§ Collected data:
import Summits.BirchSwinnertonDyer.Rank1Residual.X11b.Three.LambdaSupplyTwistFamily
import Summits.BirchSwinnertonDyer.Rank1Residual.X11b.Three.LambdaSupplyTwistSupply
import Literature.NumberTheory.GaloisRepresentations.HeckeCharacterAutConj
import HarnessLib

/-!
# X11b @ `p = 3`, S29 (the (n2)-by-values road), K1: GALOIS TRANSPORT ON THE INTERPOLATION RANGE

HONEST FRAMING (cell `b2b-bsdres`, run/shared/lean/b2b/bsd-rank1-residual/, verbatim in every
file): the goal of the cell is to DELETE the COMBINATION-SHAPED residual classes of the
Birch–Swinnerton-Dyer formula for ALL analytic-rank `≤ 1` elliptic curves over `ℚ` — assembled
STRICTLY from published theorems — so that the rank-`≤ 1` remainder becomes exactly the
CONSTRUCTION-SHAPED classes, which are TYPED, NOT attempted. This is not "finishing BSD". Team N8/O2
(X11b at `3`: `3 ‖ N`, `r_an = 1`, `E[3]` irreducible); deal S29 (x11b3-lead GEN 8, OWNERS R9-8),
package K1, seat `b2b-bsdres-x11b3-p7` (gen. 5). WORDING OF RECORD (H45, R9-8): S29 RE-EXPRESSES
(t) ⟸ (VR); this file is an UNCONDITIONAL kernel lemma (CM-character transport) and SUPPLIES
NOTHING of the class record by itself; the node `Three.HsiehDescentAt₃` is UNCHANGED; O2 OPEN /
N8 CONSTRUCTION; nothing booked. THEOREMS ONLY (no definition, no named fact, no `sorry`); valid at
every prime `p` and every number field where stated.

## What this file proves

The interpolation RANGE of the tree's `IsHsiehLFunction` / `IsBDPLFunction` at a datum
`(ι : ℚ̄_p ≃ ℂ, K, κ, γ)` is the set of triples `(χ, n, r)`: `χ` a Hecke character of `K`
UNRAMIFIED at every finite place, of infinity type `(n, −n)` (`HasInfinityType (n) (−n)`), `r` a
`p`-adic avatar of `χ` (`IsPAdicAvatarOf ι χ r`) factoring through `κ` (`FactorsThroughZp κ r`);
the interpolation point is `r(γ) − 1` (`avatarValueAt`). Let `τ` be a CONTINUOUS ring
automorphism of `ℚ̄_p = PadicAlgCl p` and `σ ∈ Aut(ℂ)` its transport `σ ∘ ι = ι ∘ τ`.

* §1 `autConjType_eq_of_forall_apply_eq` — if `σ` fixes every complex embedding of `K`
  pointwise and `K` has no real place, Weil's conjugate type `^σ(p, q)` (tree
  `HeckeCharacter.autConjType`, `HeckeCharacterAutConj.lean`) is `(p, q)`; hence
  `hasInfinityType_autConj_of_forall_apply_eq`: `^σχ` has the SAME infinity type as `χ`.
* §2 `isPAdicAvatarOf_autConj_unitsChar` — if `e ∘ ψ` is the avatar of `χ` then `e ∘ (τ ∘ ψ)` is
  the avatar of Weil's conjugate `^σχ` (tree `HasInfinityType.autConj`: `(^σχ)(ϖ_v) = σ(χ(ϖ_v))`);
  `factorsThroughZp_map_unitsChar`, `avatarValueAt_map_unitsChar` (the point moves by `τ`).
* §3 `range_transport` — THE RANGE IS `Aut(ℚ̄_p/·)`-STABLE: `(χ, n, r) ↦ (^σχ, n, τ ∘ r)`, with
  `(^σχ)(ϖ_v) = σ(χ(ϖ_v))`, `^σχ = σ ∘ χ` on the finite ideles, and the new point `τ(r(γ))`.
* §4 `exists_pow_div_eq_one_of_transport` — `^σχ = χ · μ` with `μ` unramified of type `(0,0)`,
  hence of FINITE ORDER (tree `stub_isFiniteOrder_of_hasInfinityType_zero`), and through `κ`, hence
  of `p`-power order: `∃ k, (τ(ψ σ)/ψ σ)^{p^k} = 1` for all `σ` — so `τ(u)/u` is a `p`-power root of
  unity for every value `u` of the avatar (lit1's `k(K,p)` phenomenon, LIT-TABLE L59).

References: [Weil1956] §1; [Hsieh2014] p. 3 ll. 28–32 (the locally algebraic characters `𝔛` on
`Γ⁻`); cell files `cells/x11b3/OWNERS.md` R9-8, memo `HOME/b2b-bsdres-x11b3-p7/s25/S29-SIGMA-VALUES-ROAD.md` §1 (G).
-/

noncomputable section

==

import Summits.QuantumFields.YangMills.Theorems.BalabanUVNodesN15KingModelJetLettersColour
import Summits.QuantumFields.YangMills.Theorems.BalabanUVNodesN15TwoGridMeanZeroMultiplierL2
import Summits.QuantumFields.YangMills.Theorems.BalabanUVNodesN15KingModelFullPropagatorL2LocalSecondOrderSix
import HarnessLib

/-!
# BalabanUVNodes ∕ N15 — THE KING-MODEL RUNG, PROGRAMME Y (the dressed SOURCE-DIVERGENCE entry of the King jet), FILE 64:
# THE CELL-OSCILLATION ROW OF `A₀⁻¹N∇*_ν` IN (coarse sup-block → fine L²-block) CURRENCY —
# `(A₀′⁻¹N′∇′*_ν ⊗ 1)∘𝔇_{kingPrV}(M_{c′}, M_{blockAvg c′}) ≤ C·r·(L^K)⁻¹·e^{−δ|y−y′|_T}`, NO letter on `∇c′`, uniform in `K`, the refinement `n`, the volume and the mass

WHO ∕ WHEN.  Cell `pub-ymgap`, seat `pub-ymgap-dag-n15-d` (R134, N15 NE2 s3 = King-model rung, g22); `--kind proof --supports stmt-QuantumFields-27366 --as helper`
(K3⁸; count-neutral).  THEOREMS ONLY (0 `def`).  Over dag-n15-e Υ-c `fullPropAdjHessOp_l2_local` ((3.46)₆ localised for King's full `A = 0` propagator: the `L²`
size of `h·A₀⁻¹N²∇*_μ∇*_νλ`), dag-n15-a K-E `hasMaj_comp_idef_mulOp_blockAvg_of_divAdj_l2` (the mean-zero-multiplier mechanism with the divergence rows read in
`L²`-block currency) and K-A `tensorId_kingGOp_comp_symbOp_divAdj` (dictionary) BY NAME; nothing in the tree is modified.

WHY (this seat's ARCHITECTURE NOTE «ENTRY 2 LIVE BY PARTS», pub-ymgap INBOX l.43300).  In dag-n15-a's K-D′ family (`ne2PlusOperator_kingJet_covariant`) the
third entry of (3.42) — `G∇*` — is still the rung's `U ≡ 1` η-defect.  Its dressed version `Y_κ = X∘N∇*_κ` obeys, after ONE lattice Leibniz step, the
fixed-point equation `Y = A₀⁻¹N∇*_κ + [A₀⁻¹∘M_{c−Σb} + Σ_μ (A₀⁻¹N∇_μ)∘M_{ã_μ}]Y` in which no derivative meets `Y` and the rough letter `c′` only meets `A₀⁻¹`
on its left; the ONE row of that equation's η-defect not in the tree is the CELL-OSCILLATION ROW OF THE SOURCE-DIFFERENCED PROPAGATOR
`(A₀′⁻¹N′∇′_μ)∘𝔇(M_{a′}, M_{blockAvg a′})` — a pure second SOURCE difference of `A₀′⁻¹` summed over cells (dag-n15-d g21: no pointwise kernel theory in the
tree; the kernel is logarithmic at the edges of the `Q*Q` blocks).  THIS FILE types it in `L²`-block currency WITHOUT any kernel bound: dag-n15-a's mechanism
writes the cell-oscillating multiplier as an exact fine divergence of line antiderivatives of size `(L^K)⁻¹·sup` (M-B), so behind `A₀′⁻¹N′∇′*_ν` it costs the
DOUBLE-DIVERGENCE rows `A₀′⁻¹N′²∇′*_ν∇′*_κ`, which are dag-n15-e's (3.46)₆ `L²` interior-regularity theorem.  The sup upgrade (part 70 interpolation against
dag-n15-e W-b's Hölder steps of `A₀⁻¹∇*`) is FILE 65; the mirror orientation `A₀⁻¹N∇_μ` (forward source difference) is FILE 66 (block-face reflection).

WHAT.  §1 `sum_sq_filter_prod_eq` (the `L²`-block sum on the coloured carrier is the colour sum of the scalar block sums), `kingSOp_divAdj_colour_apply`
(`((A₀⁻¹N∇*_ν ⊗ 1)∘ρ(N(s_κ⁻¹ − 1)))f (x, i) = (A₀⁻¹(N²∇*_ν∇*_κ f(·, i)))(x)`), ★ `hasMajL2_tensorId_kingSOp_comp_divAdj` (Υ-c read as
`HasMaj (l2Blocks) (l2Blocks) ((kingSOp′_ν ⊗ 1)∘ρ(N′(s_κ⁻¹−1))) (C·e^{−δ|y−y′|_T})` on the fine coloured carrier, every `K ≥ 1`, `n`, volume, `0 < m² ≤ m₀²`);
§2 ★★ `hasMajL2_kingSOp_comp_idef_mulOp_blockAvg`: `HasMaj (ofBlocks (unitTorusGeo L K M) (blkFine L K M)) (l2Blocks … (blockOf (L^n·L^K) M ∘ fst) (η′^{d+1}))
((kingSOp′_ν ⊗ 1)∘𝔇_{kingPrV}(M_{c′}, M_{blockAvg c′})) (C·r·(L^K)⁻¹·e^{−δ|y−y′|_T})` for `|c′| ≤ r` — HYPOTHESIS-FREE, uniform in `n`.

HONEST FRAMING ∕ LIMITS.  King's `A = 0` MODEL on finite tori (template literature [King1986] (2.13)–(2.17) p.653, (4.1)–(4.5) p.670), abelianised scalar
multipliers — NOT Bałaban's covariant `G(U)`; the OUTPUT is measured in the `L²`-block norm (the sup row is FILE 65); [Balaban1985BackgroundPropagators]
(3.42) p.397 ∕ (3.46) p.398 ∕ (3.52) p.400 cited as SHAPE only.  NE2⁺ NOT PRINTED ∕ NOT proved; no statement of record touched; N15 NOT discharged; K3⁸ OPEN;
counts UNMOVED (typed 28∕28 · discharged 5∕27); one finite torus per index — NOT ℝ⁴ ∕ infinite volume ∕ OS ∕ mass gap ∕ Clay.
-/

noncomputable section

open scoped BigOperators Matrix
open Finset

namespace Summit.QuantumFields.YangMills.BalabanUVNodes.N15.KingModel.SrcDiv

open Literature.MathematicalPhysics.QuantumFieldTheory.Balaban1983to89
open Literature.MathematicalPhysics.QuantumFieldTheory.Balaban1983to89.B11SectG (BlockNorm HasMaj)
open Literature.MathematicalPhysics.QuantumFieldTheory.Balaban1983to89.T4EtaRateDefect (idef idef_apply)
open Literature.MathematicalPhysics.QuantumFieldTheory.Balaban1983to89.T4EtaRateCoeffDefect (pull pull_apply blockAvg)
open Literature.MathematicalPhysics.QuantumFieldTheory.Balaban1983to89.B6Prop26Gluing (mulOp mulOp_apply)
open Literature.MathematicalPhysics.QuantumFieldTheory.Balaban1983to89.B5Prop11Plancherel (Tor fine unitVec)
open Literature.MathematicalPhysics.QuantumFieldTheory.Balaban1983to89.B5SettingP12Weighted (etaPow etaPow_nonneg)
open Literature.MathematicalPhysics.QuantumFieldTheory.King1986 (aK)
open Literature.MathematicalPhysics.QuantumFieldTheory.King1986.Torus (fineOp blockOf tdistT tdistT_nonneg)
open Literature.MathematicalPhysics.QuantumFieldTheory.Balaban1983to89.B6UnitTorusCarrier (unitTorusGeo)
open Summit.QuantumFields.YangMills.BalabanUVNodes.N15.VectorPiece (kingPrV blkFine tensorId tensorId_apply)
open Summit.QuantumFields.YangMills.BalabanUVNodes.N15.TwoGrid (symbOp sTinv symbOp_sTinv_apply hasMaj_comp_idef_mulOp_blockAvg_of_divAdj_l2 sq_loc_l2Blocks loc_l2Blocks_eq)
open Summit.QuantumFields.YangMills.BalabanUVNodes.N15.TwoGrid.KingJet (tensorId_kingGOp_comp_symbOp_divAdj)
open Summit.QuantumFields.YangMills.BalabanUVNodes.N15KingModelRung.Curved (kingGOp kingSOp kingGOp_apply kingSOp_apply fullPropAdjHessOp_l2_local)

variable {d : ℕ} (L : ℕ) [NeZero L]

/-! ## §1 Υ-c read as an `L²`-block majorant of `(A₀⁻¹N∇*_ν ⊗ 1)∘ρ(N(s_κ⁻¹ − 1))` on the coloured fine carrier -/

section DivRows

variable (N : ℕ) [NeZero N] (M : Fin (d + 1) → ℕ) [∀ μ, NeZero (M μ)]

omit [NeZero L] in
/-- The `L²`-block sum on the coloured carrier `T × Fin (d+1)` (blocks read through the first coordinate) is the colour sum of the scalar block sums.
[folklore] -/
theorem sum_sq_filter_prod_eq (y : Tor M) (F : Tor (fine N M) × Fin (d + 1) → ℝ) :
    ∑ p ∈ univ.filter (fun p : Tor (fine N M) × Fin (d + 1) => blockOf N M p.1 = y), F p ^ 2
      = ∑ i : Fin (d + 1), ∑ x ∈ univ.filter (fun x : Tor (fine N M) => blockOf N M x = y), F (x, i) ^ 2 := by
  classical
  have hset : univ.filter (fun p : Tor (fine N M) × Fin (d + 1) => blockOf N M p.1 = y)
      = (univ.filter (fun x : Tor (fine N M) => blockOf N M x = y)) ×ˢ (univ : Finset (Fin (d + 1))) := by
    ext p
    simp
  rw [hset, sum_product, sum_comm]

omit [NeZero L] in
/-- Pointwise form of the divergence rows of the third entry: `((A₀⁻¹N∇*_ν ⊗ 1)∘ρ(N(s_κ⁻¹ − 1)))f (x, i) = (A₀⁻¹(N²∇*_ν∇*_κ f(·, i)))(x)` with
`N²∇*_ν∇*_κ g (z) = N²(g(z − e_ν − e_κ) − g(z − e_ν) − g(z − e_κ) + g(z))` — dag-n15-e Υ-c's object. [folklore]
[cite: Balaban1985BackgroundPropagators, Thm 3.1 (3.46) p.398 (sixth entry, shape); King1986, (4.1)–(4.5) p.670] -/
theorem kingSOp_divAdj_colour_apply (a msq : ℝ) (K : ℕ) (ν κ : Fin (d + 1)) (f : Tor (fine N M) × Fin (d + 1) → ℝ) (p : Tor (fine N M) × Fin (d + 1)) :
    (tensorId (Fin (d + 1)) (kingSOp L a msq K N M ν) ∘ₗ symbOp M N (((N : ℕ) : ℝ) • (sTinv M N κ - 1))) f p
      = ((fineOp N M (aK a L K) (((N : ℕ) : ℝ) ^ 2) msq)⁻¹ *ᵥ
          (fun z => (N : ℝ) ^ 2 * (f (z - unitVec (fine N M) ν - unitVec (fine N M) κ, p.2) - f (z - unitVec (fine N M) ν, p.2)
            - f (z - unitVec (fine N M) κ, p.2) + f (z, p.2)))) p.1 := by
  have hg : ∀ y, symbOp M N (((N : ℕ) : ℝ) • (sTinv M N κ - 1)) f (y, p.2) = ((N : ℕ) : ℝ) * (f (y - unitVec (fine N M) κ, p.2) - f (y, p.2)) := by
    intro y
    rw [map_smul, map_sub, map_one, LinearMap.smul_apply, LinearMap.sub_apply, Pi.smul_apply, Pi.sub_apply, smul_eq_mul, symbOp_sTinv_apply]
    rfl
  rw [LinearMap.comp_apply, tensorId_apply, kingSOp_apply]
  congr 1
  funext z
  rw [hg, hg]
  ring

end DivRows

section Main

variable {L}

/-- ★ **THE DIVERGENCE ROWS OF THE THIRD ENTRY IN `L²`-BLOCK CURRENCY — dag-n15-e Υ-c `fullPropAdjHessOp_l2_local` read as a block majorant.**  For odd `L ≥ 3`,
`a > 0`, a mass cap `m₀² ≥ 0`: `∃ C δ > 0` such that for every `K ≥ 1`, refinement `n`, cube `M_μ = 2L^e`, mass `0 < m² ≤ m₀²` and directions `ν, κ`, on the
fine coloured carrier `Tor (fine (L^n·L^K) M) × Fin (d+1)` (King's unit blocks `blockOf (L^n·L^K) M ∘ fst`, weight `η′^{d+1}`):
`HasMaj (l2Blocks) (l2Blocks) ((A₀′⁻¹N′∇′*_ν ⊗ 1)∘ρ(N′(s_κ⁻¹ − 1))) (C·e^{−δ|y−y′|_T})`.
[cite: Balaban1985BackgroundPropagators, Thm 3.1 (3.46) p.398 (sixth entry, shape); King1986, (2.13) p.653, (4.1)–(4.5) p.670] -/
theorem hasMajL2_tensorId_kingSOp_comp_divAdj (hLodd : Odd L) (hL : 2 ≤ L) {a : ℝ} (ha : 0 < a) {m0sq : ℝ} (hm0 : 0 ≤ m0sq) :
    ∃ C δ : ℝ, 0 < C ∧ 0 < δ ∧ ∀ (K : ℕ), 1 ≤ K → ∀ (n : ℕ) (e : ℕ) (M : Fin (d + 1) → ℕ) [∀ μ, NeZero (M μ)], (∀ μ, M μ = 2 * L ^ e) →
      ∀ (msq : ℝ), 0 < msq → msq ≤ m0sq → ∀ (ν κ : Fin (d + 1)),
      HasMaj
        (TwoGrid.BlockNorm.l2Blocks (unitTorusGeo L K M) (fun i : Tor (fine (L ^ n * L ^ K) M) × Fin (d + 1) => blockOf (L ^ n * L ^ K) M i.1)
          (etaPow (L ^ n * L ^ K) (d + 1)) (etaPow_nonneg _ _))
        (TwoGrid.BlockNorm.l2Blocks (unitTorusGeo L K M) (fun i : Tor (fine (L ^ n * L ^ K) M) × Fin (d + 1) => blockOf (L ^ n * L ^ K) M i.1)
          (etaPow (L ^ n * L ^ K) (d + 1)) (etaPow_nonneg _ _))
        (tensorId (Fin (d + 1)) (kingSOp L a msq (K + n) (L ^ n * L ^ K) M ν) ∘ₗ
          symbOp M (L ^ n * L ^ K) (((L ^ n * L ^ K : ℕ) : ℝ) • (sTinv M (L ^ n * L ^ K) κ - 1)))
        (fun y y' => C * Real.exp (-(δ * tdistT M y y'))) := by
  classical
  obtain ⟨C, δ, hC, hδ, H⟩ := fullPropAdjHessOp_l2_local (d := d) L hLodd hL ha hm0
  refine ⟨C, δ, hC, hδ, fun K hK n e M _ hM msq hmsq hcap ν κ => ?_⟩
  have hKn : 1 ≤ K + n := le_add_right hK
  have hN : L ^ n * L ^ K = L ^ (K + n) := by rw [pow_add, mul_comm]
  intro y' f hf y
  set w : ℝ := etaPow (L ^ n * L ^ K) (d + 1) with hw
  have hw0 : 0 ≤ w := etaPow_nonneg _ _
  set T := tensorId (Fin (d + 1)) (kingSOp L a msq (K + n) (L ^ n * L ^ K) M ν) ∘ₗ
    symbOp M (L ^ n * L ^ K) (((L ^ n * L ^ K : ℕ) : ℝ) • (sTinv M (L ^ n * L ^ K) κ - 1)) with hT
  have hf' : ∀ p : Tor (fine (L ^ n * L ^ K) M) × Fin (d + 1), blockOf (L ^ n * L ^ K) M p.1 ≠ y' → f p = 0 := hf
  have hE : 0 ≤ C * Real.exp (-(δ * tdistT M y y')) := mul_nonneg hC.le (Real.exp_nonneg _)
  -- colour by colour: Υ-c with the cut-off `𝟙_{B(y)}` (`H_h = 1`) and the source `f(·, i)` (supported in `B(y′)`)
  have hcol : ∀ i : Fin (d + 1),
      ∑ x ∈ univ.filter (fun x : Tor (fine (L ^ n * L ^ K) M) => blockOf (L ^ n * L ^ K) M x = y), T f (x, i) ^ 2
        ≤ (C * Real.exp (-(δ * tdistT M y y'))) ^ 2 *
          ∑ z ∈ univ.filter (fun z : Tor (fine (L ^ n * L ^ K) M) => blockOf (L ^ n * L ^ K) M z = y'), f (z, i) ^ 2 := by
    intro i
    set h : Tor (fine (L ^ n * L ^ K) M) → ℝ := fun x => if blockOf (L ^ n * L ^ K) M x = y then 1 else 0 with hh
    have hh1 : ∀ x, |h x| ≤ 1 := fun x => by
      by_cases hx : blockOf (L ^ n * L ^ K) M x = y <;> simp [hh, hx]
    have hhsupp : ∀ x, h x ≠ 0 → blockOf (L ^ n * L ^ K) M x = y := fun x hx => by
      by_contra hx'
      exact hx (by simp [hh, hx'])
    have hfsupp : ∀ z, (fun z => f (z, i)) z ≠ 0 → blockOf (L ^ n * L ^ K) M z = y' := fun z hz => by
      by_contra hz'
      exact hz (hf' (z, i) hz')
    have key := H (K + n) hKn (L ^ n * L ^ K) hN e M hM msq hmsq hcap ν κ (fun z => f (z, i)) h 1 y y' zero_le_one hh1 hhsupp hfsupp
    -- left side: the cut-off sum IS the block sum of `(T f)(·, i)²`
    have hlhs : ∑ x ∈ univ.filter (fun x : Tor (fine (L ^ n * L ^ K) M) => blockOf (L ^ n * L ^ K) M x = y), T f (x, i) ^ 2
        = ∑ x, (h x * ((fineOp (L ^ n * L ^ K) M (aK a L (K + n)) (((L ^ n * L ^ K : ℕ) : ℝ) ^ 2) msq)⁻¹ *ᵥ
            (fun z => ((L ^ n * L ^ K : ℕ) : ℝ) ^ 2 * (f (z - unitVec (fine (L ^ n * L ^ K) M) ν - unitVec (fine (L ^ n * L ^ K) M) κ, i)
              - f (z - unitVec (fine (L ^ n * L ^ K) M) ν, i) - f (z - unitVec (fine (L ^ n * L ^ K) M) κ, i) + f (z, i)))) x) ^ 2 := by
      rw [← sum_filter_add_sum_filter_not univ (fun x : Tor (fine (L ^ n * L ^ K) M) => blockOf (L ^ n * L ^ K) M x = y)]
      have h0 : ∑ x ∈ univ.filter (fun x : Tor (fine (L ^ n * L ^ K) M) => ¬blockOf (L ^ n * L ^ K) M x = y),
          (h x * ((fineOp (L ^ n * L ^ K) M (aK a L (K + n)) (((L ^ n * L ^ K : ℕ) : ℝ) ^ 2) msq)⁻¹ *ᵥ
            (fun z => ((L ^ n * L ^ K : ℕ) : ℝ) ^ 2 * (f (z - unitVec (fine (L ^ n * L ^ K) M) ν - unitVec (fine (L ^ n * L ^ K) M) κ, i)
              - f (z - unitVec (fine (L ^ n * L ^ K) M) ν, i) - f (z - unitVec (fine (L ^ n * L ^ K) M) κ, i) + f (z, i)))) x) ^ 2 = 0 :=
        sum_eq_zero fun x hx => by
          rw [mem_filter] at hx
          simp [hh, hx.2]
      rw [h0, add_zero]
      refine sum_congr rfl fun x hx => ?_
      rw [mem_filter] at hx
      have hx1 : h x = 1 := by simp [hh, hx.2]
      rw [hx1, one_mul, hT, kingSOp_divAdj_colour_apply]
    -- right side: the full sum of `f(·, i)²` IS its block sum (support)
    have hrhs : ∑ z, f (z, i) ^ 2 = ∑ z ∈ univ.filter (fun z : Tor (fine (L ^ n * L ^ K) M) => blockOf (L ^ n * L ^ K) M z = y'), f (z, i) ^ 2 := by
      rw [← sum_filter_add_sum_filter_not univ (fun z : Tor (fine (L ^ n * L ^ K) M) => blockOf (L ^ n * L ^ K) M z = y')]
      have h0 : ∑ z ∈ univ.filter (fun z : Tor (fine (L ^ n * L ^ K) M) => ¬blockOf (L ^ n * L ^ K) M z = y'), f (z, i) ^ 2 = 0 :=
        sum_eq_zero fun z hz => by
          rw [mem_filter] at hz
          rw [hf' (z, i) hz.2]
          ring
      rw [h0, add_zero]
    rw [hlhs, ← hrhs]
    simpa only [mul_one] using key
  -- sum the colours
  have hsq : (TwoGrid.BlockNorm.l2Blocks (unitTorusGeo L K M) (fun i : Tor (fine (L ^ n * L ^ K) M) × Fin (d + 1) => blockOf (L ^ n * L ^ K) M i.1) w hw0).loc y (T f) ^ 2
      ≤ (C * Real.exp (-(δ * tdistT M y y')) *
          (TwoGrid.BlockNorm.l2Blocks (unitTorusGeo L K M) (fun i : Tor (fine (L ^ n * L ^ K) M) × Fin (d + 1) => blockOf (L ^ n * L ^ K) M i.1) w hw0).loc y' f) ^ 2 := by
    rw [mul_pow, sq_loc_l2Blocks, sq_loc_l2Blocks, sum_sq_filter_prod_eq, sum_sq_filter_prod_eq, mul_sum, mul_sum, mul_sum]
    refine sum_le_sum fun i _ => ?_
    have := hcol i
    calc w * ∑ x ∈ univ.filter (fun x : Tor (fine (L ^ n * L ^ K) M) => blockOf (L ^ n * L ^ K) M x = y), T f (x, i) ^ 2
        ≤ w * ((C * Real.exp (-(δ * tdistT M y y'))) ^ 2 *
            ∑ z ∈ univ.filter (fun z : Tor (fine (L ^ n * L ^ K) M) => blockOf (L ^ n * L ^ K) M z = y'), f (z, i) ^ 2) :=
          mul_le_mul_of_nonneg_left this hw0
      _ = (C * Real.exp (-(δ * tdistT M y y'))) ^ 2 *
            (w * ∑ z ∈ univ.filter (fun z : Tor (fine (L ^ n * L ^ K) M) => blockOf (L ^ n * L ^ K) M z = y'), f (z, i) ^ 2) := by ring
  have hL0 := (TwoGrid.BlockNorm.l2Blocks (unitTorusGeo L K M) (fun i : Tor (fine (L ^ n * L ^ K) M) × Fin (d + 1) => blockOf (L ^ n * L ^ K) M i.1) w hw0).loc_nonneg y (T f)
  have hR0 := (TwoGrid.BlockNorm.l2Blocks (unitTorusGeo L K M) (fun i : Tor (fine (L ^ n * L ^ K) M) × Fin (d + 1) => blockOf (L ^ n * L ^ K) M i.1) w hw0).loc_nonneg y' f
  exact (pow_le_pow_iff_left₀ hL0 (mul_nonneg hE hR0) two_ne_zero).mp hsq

§ Work task: Set down only the lines above that fall between the line holding "(fun y y' =>" and the line holding "exact hx (by simp [hh, hx'])", inclusive, keeping each exact.

§ Response to the task:
        (fun y y' => C * Real.exp (-(δ * tdistT M y y'))) := by
  classical
  obtain ⟨C, δ, hC, hδ, H⟩ := fullPropAdjHessOp_l2_local (d := d) L hLodd hL ha hm0
  refine ⟨C, δ, hC, hδ, fun K hK n e M _ hM msq hmsq hcap ν κ => ?_⟩
  have hKn : 1 ≤ K + n := le_add_right hK
  have hN : L ^ n * L ^ K = L ^ (K + n) := by rw [pow_add, mul_comm]
  intro y' f hf y
  set w : ℝ := etaPow (L ^ n * L ^ K) (d + 1) with hw
  have hw0 : 0 ≤ w := etaPow_nonneg _ _
  set T := tensorId (Fin (d + 1)) (kingSOp L a msq (K + n) (L ^ n * L ^ K) M ν) ∘ₗ
    symbOp M (L ^ n * L ^ K) (((L ^ n * L ^ K : ℕ) : ℝ) • (sTinv M (L ^ n * L ^ K) κ - 1)) with hT
  have hf' : ∀ p : Tor (fine (L ^ n * L ^ K) M) × Fin (d + 1), blockOf (L ^ n * L ^ K) M p.1 ≠ y' → f p = 0 := hf
  have hE : 0 ≤ C * Real.exp (-(δ * tdistT M y y')) := mul_nonneg hC.le (Real.exp_nonneg _)
  -- colour by colour: Υ-c with the cut-off `𝟙_{B(y)}` (`H_h = 1`) and the source `f(·, i)` (supported in `B(y′)`)
  have hcol : ∀ i : Fin (d + 1),
      ∑ x ∈ univ.filter (fun x : Tor (fine (L ^ n * L ^ K) M) => blockOf (L ^ n * L ^ K) M x = y), T f (x, i) ^ 2
        ≤ (C * Real.exp (-(δ * tdistT M y y'))) ^ 2 *
          ∑ z ∈ univ.filter (fun z : Tor (fine (L ^ n * L ^ K) M) => blockOf (L ^ n * L ^ K) M z = y'), f (z, i) ^ 2 := by
    intro i
    set h : Tor (fine (L ^ n * L ^ K) M) → ℝ := fun x => if blockOf (L ^ n * L ^ K) M x = y then 1 else 0 with hh
    have hh1 : ∀ x, |h x| ≤ 1 := fun x => by
      by_cases hx : blockOf (L ^ n * L ^ K) M x = y <;> simp [hh, hx]
    have hhsupp : ∀ x, h x ≠ 0 → blockOf (L ^ n * L ^ K) M x = y := fun x hx => by
      by_contra hx'
      exact hx (by simp [hh, hx'])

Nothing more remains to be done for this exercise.